— WORK TO COMPLETE —
Please restate the following records word for word.
======== DATASET
/-- Compatibility with the projections: `(𝒪_X → 𝒪_X/𝓘_Z) ≫ ≅ = ι♯`. [cite: Hartshorne1977, II Prop. 5.9 (p. 116)] -/
@[reassoc (attr := simp)]
theorem idealQuotπ_idealQuotIsoPushforwardUnit_hom :
    idealQuotπ (unitModule X) ι.ker ≫ (idealQuotIsoPushforwardUnit ι).hom = algebraUnit ι :=
  IsColimit.comp_coconePointUniqueUpToIso_hom (cokernelIsCokernel (idealSheafOfι ι)) _
    WalkingParallelPair.one

/-- Equivalently `ι♯ ≫ ≅⁻¹ = (𝒪_X → 𝒪_X/𝓘_Z)`. [cite: Hartshorne1977, II Prop. 5.9 (p. 116)] -/
@[reassoc (attr := simp)]
theorem algebraUnit_idealQuotIsoPushforwardUnit_inv :
    algebraUnit ι ≫ (idealQuotIsoPushforwardUnit ι).inv = idealQuotπ (unitModule X) ι.ker := by
  rw [← idealQuotπ_idealQuotIsoPushforwardUnit_hom ι, Category.assoc, Iso.hom_inv_id, Category.comp_id]

/-- On sections: the isomorphism `𝒪_X/𝓘_Z ≅ ι_*𝒪_Z` sends the class of a function `s ∈ Γ(V, 𝒪_X)`
to `ι♯_V(s) ∈ Γ(ι⁻¹V, 𝒪_Z)`. [cite: Hartshorne1977, II Prop. 5.9 (p. 116)] -/
theorem idealQuotIsoPushforwardUnit_hom_app_apply (V : X.Opens) (s : Γ(unitModule X, V)) :
    (idealQuotIsoPushforwardUnit ι).hom.app V ((idealQuotπ (unitModule X) ι.ker).app V s) =
      ι.app V (s : Γ(X, V)) := by
  change (idealQuotπ (unitModule X) ι.ker ≫ (idealQuotIsoPushforwardUnit ι).hom).app V s = _
  rw [idealQuotπ_idealQuotIsoPushforwardUnit_hom, algebraUnit_app_apply]

end Consequences

/-- **`𝓘_Z ≅ ker(ι♯ : 𝒪_X → ι_*𝒪_Z)`** for `ι` quasi-compact (e.g. a closed immersion): both are
kernels of `ι♯`. Since `algebraUnit ι = SheafOfModules.unitToPushforwardObjUnit ι.toRingCatSheafHom`
(`Modules/PullbackAlgebraUnit.algebraUnit_eq_unitToPushforwardObjUnit`), this identifies `𝓘_Z`
with the kernel-form ideal module `Literature.AlgebraicGeometry.Deformation.idealModule ι`.
[cite: StacksProject, Tag 01QN: `𝓘 = Ker(𝒪_X → i_*𝒪_Z)`] -/
def idealSheafOfIsoKernel [QuasiCompact ι] : idealSheafOf ι ≅ kernel (algebraUnit ι) :=
  haveI : Mono (idealSheafShortComplex ι).f := mono_idealSheafOfι ι
  IsLimit.conePointUniqueUpToIso (exact_idealSheafOfι_algebraUnit ι).fIsKernel
    (limit.isLimit (parallelPair (algebraUnit ι) 0))

/-- Compatibility with the inclusions: `≅ ≫ ker.ι = (𝓘_Z → 𝒪_X)`. [cite: StacksProject, Tag 01QN (Morphisms, Section 29.2)] -/
@[reassoc (attr := simp)]
theorem idealSheafOfIsoKernel_hom_ι [QuasiCompact ι] :
    (idealSheafOfIsoKernel ι).hom ≫ kernel.ι (algebraUnit ι) = idealSheafOfι ι :=
  IsLimit.conePointUniqueUpToIso_hom_comp (exact_idealSheafOfι_algebraUnit ι).fIsKernel
    (limit.isLimit (parallelPair (algebraUnit ι) 0)) WalkingParallelPair.zero

/-- Equivalently `≅⁻¹ ≫ (𝓘_Z → 𝒪_X) = ker.ι`. [cite: StacksProject, Tag 01QN (Morphisms, Section 29.2)] -/
@[reassoc (attr := simp)]
theorem idealSheafOfIsoKernel_inv_ι [QuasiCompact ι] :
    (idealSheafOfIsoKernel ι).inv ≫ idealSheafOfι ι = kernel.ι (algebraUnit ι) := by
  rw [← idealSheafOfIsoKernel_hom_ι ι, Iso.inv_hom_id_assoc]

/-! ## The quotient `𝒪_X/𝓘_Z` and modules killed by `𝓘_Z` -/

/-- `ι_*𝒪_Z` is coherent for a closed immersion into a locally noetherian scheme (`Z` is then
locally noetherian and `ι` is finite; `Modules/PushforwardClosedImmersionCoh`). [cite: Hartshorne1977, II Ex. 5.5 (p. 124)] -/
theorem coh_pushforward_unit [IsClosedImmersion ι] [IsLocallyNoetherian X] :
    Coh ((Scheme.Modules.pushforward ι).obj (unitModule Z)) := by
  have h := coh_idealQuot ι.ker (⟨IsAffineLocalizing.unit, IsAffineFiniteType.unit⟩ : Coh (unitModule X))
  exact ⟨IsAffineLocalizing.of_iso (idealQuotIsoPushforwardUnit ι) h.loc,
    IsAffineFiniteType.of_iso (idealQuotIsoPushforwardUnit ι) h.ft⟩

/-- **A module killed by `𝓘_Z` is killed by `𝓘_Z → 𝒪_X`**: every morphism `𝒪_X → N` to a module
`N` with `ι.ker · N = 0` (e.g. any direct image `ι_*P`, `isKilledBy_ker_pushforward`) factors
uniquely through `ι♯ : 𝒪_X → ι_*𝒪_Z` (`ι` a closed immersion). [cite: StacksProject, Tag 01QY] -/
theorem existsUnique_algebraUnit_desc [IsClosedImmersion ι] {N : X.Modules} (hN : IsKilledBy ι.ker N)
    (φ : unitModule X ⟶ N) :
    ∃! ψ : (Scheme.Modules.pushforward ι).obj (unitModule Z) ⟶ N, algebraUnit ι ≫ ψ = φ := by
  haveI := epi_algebraUnit ι
  refine ⟨(idealQuotIsoPushforwardUnit ι).inv ≫ idealQuotDesc hN φ, ?_, fun ψ hψ => ?_⟩
  · change algebraUnit ι ≫ (idealQuotIsoPushforwardUnit ι).inv ≫ idealQuotDesc hN φ = φ
    rw [algebraUnit_idealQuotIsoPushforwardUnit_inv_assoc, idealQuotπ_desc]
  · rw [← cancel_epi (algebraUnit ι), hψ, algebraUnit_idealQuotIsoPushforwardUnit_inv_assoc,
      idealQuotπ_desc]

end Literature.AlgebraicGeometry.Modules

end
================
— YOUR RESPONSE —
/-- Compatibility with the projections: `(𝒪_X → 𝒪_X/𝓘_Z) ≫ ≅ = ι♯`. [cite: Hartshorne1977, II Prop. 5.9 (p. 116)] -/
@[reassoc (attr := simp)]
theorem idealQuotπ_idealQuotIsoPushforwardUnit_hom :
    idealQuotπ (unitModule X) ι.ker ≫ (idealQuotIsoPushforwardUnit ι).hom = algebraUnit ι :=
  IsColimit.comp_coconePointUniqueUpToIso_hom (cokernelIsCokernel (idealSheafOfι ι)) _
    WalkingParallelPair.one

/-- Equivalently `ι♯ ≫ ≅⁻¹ = (𝒪_X → 𝒪_X/𝓘_Z)`. [cite: Hartshorne1977, II Prop. 5.9 (p. 116)] -/
@[reassoc (attr := simp)]
theorem algebraUnit_idealQuotIsoPushforwardUnit_inv :
    algebraUnit ι ≫ (idealQuotIsoPushforwardUnit ι).inv = idealQuotπ (unitModule X) ι.ker := by
  rw [← idealQuotπ_idealQuotIsoPushforwardUnit_hom ι, Category.assoc, Iso.hom_inv_id, Category.comp_id]

/-- On sections: the isomorphism `𝒪_X/𝓘_Z ≅ ι_*𝒪_Z` sends the class of a function `s ∈ Γ(V, 𝒪_X)`
to `ι♯_V(s) ∈ Γ(ι⁻¹V, 𝒪_Z)`. [cite: Hartshorne1977, II Prop. 5.9 (p. 116)] -/
theorem idealQuotIsoPushforwardUnit_hom_app_apply (V : X.Opens) (s : Γ(unitModule X, V)) :
    (idealQuotIsoPushforwardUnit ι).hom.app V ((idealQuotπ (unitModule X) ι.ker).app V s) =
      ι.app V (s : Γ(X, V)) := by
  change (idealQuotπ (unitModule X) ι.ker ≫ (idealQuotIsoPushforwardUnit ι).hom).app V s = _
  rw [idealQuotπ_idealQuotIsoPushforwardUnit_hom, algebraUnit_app_apply]

end Consequences

/-- **`𝓘_Z ≅ ker(ι♯ : 𝒪_X → ι_*𝒪_Z)`** for `ι` quasi-compact (e.g. a closed immersion): both are
kernels of `ι♯`. Since `algebraUnit ι = SheafOfModules.unitToPushforwardObjUnit ι.toRingCatSheafHom`
(`Modules/PullbackAlgebraUnit.algebraUnit_eq_unitToPushforwardObjUnit`), this identifies `𝓘_Z`
with the kernel-form ideal module `Literature.AlgebraicGeometry.Deformation.idealModule ι`.
[cite: StacksProject, Tag 01QN: `𝓘 = Ker(𝒪_X → i_*𝒪_Z)`] -/
def idealSheafOfIsoKernel [QuasiCompact ι] : idealSheafOf ι ≅ kernel (algebraUnit ι) :=
  haveI : Mono (idealSheafShortComplex ι).f := mono_idealSheafOfι ι
  IsLimit.conePointUniqueUpToIso (exact_idealSheafOfι_algebraUnit ι).fIsKernel
    (limit.isLimit (parallelPair (algebraUnit ι) 0))

/-- Compatibility with the inclusions: `≅ ≫ ker.ι = (𝓘_Z → 𝒪_X)`. [cite: StacksProject, Tag 01QN (Morphisms, Section 29.2)] -/
@[reassoc (attr := simp)]
theorem idealSheafOfIsoKernel_hom_ι [QuasiCompact ι] :
    (idealSheafOfIsoKernel ι).hom ≫ kernel.ι (algebraUnit ι) = idealSheafOfι ι :=
  IsLimit.conePointUniqueUpToIso_hom_comp (exact_idealSheafOfι_algebraUnit ι).fIsKernel
    (limit.isLimit (parallelPair (algebraUnit ι) 0)) WalkingParallelPair.zero

/-- Equivalently `≅⁻¹ ≫ (𝓘_Z → 𝒪_X) = ker.ι`. [cite: StacksProject, Tag 01QN (Morphisms, Section 29.2)] -/
@[reassoc (attr := simp)]
theorem idealSheafOfIsoKernel_inv_ι [QuasiCompact ι] :
    (idealSheafOfIsoKernel ι).inv ≫ idealSheafOfι ι = kernel.ι (algebraUnit ι) := by
  rw [← idealSheafOfIsoKernel_hom_ι ι, Iso.inv_hom_id_assoc]

/-! ## The quotient `𝒪_X/𝓘_Z` and modules killed by `𝓘_Z` -/

/-- `ι_*𝒪_Z` is coherent for a closed immersion into a locally noetherian scheme (`Z` is then
locally noetherian and `ι` is finite; `Modules/PushforwardClosedImmersionCoh`). [cite: Hartshorne1977, II Ex. 5.5 (p. 124)] -/
theorem coh_pushforward_unit [IsClosedImmersion ι] [IsLocallyNoetherian X] :
    Coh ((Scheme.Modules.pushforward ι).obj (unitModule Z)) := by
  have h := coh_idealQuot ι.ker (⟨IsAffineLocalizing.unit, IsAffineFiniteType.unit⟩ : Coh (unitModule X))
  exact ⟨IsAffineLocalizing.of_iso (idealQuotIsoPushforwardUnit ι) h.loc,
    IsAffineFiniteType.of_iso (idealQuotIsoPushforwardUnit ι) h.ft⟩

/-- **A module killed by `𝓘_Z` is killed by `𝓘_Z → 𝒪_X`**: every morphism `𝒪_X → N` to a module
`N` with `ι.ker · N = 0` (e.g. any direct image `ι_*P`, `isKilledBy_ker_pushforward`) factors
uniquely through `ι♯ : 𝒪_X → ι_*𝒪_Z` (`ι` a closed immersion). [cite: StacksProject, Tag 01QY] -/
theorem existsUnique_algebraUnit_desc [IsClosedImmersion ι] {N : X.Modules} (hN : IsKilledBy ι.ker N)
    (φ : unitModule X ⟶ N) :
    ∃! ψ : (Scheme.Modules.pushforward ι).obj (unitModule Z) ⟶ N, algebraUnit ι ≫ ψ = φ := by
  haveI := epi_algebraUnit ι
  refine ⟨(idealQuotIsoPushforwardUnit ι).inv ≫ idealQuotDesc hN φ, ?_, fun ψ hψ => ?_⟩
  · change algebraUnit ι ≫ (idealQuotIsoPushforwardUnit ι).inv ≫ idealQuotDesc hN φ = φ
    rw [algebraUnit_idealQuotIsoPushforwardUnit_inv_assoc, idealQuotπ_desc]
  · rw [← cancel_epi (algebraUnit ι), hψ, algebraUnit_idealQuotIsoPushforwardUnit_inv_assoc,
      idealQuotπ_desc]

end Literature.AlgebraicGeometry.Modules

end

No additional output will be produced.